I am a novice programmer and have only briefly covered the anatomy of a function call (setting up the stack, etc.). I can write a function two different ways and I'm wondering which (if either) is more efficient. This is for a finite element program so this function could be called several thousand times.

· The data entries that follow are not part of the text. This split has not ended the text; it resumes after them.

/-- **N13 AT A STAGE-13 WORLD FROM (R₁₃) AND THE COR.-3 CHAIN'S OUTPUT IN ITS OWN LETTERS** ([Balaban1989LargeFieldII] Thm 1 p. 355 + (0.1), Cor. 3 pp. 387 ∕ 391, AT NODE 00's
Stage-13 objects): for `w.C = (datumOfRecord₁₃Co F N θ h).C`, `w.up P = upOfRecord₅C F N (θ.toStage5₁₃Co F N) P`, from — (R₁₃) `hR13` (law transport by 𝐑 along the tower of record; IS the
leaf, §1); level-indexed constant families in the chain's letters `CA, cΓ, cL, cL′, πc, c₁, τ, cv, K₀, M₁ : ℕ → ℝ`, `c : ℕ → Fin 2 → ℝ` (the (2.49) constant and log-term
slopes, the cube-count ratio, the (1.97)∕Kotecký–Preiss constants, the cube side, the (1.79)∕(1.89) exponents); `huv`: below the threshold `γ₁ ≥ w.γ`, every §2-format level `k ≤ K`
satisfies (0.1) at every configuration with `E₋(k) = CA·cΓ + cL + πc·(c₁e^{τcv}K₀)`, `E₊(k) = E₋-shape with cL′ + M₁⁻⁴·K₀(64,8)·Σ_i e^{−c_i}` — EXACTLY the conclusion of §1
`uvIneq_at_record₁₃Co_of_gas` (§4) at level `k` (so `huv` is supplied level by level from a (1.72) representation of `ρ_k` of record + the chain's leaves); `hdom`: DOMINATION
`E₋(k) ≤ w.em (g_k)`, `E₊(k) ≤ w.ep (g_k)` by the world's dependence functions of the coupling (p. 356 «E₋, E₊ independent of k, T_η, U_k» in the tree's reading: functions of
`g_k` alone).  = §3 `b16_main_at_record₁₃Co_dominated` with `Em := E₋(k)`, `Ep := E₊(k)`.  HYPOTHESES displayed; count-neutral; nothing of Bałaban's asserted.
[cite: Balaban1989LargeFieldII, Thm 1 p.355, (0.1) pp.355–356, p.387, p.391; Balaban1988Convergent, p.244, (2.49)–(2.50) p.264] -/
theorem b16_main_at_record₁₃Co_of_chainLetters (hC : w.C = (datumOfRecord₁₃Co F N θ h).C) (hup : w.up P = upOfRecord₅C F N (θ.toStage5₁₃Co F N) P)
    (hR13 : ∀ k, k < P.K → TLaw₁₃Co F N θ P k → SLaw₁₃Co F N θ P (k + 1)) {γ₁ : ℝ} (hγ : w.γ ≤ γ₁)
    (CA cΓ cL cL' πc c₁ τ cv K₀ M₁ : ℕ → ℝ) (c : ℕ → Fin 2 → ℝ)
    (huv : (genFlow (betaOfRecord₁₃ F N θ) P.g0).InInterval γ₁ P.K → ∀ k, k ≤ P.K → SLaw₁₃Co F N θ P k →
      ∀ V : GaugeField (F.P P.K) k (SU N),
        B16.UVIneq ((datumOfRecord₁₃Co F N θ h).C P) k V (CA k * cΓ k + cL k + πc k * (c₁ k * Real.exp (τ k * cv k) * K₀ k))
          (CA k * cΓ k + cL' k + πc k * (c₁ k * Real.exp (τ k * cv k) * K₀ k) +
            (M₁ k)⁻¹ ^ 4 * B12TreeDecay.K₀ (4 * 2 ^ 4) (2 * 4) * ∑ i, Real.exp (-(c k i))))
    (hdom : ∀ k, k ≤ P.K →
      CA k * cΓ k + cL k + πc k * (c₁ k * Real.exp (τ k * cv k) * K₀ k) ≤ w.em (gOfRecord₁₃ F N θ P k) ∧
      CA k * cΓ k + cL' k + πc k * (c₁ k * Real.exp (τ k * cv k) * K₀ k) +
          (M₁ k)⁻¹ ^ 4 * B12TreeDecay.K₀ (4 * 2 ^ 4) (2 * 4) * ∑ i, Real.exp (-(c k i)) ≤ w.ep (gOfRecord₁₃ F N θ P k)) :
    Dag.B16_main (leavesP w P) :=
  b16_main_at_record₁₃Co_dominated F N θ w P h hC hup hR13 hγ fun hsc k hk hS =>
    ⟨_, _, (hdom k hk).1, (hdom k hk).2, huv hsc k hk hS⟩

end Knit


/-! ## §6. N13, and N11 ∧ N13, at NODE 00's Co record `IsRecordOfRecord₁₃CCo` — the two RECORD-KEYED forms of module 36 over §1–§2 -/

section AtRecord

variable {F N} {D : FiniteEpsData F (SU N)} {w : WorldP}

/-- **N13 AT NODE 00's STAGE-13 RECORD `IsRecordOfRecord₁₃CCo`** — from the per-parameter products at the objects of record: for the record's admissible `θ` with
provisos `h` (`D = datumOfRecord₁₃Co F N θ h`, runs bound over `θ.toStage5₁₃Co F N`), (R₁₃) law transport by 𝐑 along the tower at every run and (UV₁₃) (0.1) pointwise on
`densOfRecord₁₃ θ` for repaired-§2-format levels below `w.γ`.  The KEYED form N24's Stage-13 knit consumes.
[cite: Balaban1989LargeFieldII, Thm 1 p.355, (0.1) pp.355–356, p.387, p.391; Balaban1988Convergent, p.244, Cor. 3 p.264] -/
theorem b16_main_of_isRecordOfRecord₁₃CCo (hrec : IsRecordOfRecord₁₃CCo F N D w)
    (slots : ∀ (θ : Stage13Params F N) (h : θ.Provisos₁₃Core F N), θ.Admissible F N → D = datumOfRecord₁₃Co F N θ h →
      (∀ P, w.up P = upOfRecord₅C F N (θ.toStage5₁₃Co F N) P) → ∀ P : B12.RunParams,
        (∀ k, k < P.K → TLaw₁₃Co F N θ P k → SLaw₁₃Co F N θ P (k + 1)) ∧
        ((genFlow (betaOfRecord₁₃ F N θ) P.g0).InInterval w.γ P.K → ∀ k, k ≤ P.K → SLaw₁₃Co F N θ P k →
          ∀ U : GaugeField (F.P P.K) k (SU N),
            chiβOfRecord₁₃ F N θ P.K (gOfRecord₁₃ F N θ P) k U *
                  Real.exp (-(1 / (gOfRecord₁₃ F N θ P k) ^ 2 * wilsonBGOfRecord F N θ.εbg P k U)
                    - w.em (gOfRecord₁₃ F N θ P k) * (Fintype.card (Site (F.P P.K) k) : ℝ)) ≤ densOfRecord₁₃ F N θ P k U ∧
            densOfRecord₁₃ F N θ P k U ≤ Real.exp (w.ep (gOfRecord₁₃ F N θ P k) * (Fintype.card (Site (F.P P.K) k) : ℝ)))) :
    ∀ P : B12.RunParams, Dag.B16_main (leavesP w P) := by
  intro P
  obtain ⟨θ, h, hθ, hD, hC, -, -, hup⟩ := hrec
  obtain ⟨hR13, hUV13⟩ := slots θ h hθ hD hup P
  exact B16NodeKnitRecord13Co.b16_main_at_record₁₃Co F N θ w P h (by rw [hC, hD]) (hup P) hR13 le_rfl hUV13

end AtRecord

section Junction

variable {F N} {D : FiniteEpsData F (SU N)}

/-- **N11 ∧ N13 at every run of a Stage-13 record** from the per-parameter slot TRIPLE (S1ᵀ), (R₁₃), (UV₁₃) at the objects of record (no start slot) — the K1-class
«Nodes» conjuncts for N11 and N13 at ₁₃C. [cite: Balaban1988Convergent, Thm 1 p.262, Theorem p.245; Balaban1989LargeFieldII, Thm 1 p.355, (0.1) pp.355–356, p.387, p.391] -/
theorem nodes_N11_N13_of_isRecordOfRecord₁₃CCo {w : WorldP} (hrec : IsRecordOfRecord₁₃CCo F N D w)
    (slots : ∀ (θ : Stage13Params F N) (h : θ.Provisos₁₃Core F N), θ.Admissible F N → D = datumOfRecord₁₃Co F N θ h →
      (∀ P, w.up P = upOfRecord₅C F N (θ.toStage5₁₃Co F N) P) → ∀ P : B12.RunParams,
        ((leavesP w P).b7 → (leavesP w P).b8 → (leavesP w P).b9 → (leavesP w P).b10 → (leavesP w P).b11 →
          (leavesP w P).smallCouplings → (leavesP w P).smallFieldInductive → (leavesP w P).flowControl →
            ∀ k, k < P.K → SLaw₁₃Co F N θ P k → TLaw₁₃Co F N θ P k) ∧
        (∀ k, k < P.K → TLaw₁₃Co F N θ P k → SLaw₁₃Co F N θ P (k + 1)) ∧
        ((genFlow (betaOfRecord₁₃ F N θ) P.g0).InInterval w.γ P.K → ∀ k, k ≤ P.K → SLaw₁₃Co F N θ P k →
          ∀ U : GaugeField (F.P P.K) k (SU N),
            chiβOfRecord₁₃ F N θ P.K (gOfRecord₁₃ F N θ P) k U *
                  Real.exp (-(1 / (gOfRecord₁₃ F N θ P k) ^ 2 * wilsonBGOfRecord F N θ.εbg P k U)
                    - w.em (gOfRecord₁₃ F N θ P k) * (Fintype.card (Site (F.P P.K) k) : ℝ)) ≤ densOfRecord₁₃ F N θ P k U ∧
            densOfRecord₁₃ F N θ P k U ≤ Real.exp (w.ep (gOfRecord₁₃ F N θ P k) * (Fintype.card (Site (F.P P.K) k) : ℝ)))) :
    ∀ P : B12.RunParams, Dag.B14_main (leavesP w P) ∧ Dag.B16_main (leavesP w P) := by
  intro P
  obtain ⟨θ, h, hθ, hD, hC, -, -, hup⟩ := hrec
  obtain ⟨hT, hR13, hUV13⟩ := slots θ h hθ hD hup P
  exact B16NodeKnitRecord13Co.nodes_N11_N13_at_record₁₃Co F N θ h w P (by rw [hC, hD]) (hup P) hT hR13 le_rfl hUV13

end Junction

end Literature.MathematicalPhysics.QuantumFieldTheory.Balaban1983to89.B16NodeKnitRecord13Co

end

It is using the linear algebra library Aramdillo.
First way:
void Q4::stiffness(mat &stiff) 
{
    stiff.zeros; // sets all elements of the matrix to zero
    // a bunch of linear algebra calculations
    // ...
    stiff *= h;
}
int main()
{
    mat elementStiffness(Q4__DOF, Q4__DOF);
    mat globalStiffness(totalDOF, totalDOF);
    for (int i = 0; i < reallyHugeNumber; i++)
    {
        elements[i].stiffness(&elementStiffness, PSTRESS);
        assemble(&globalStiffness, &elementStiffness);
    }
    return 0;
}
Second way:
mat Q4::stiffness() 
{
    mat stiff(Q4__DOF, Q4__DOF); // initializes element stiffness matrix
    // a bunch of linear algebra calculations
    // ...
    return stiff *= h;
}
int main()
{
    mat elementStiffness(Q4__DOF, Q4__DOF);
    mat globalStiffness(totalDOF, totalDOF);
    for (int i = 0; i < reallyHugeNumber; i++)
    {
        elementStiffness = elements[i].stiffness(PSTRESS);
        assemble(&globalStiffness, &elementStiffness);
    }
    return 0;
}
I think what I'm asking is: using the second way is mat stiff pushed to the stack and then copied into elementStiffness? Because I imagine the matrix being pushed to the stack and then being copied is much more expensive than passing a matrix be reference and setting its elements to zero.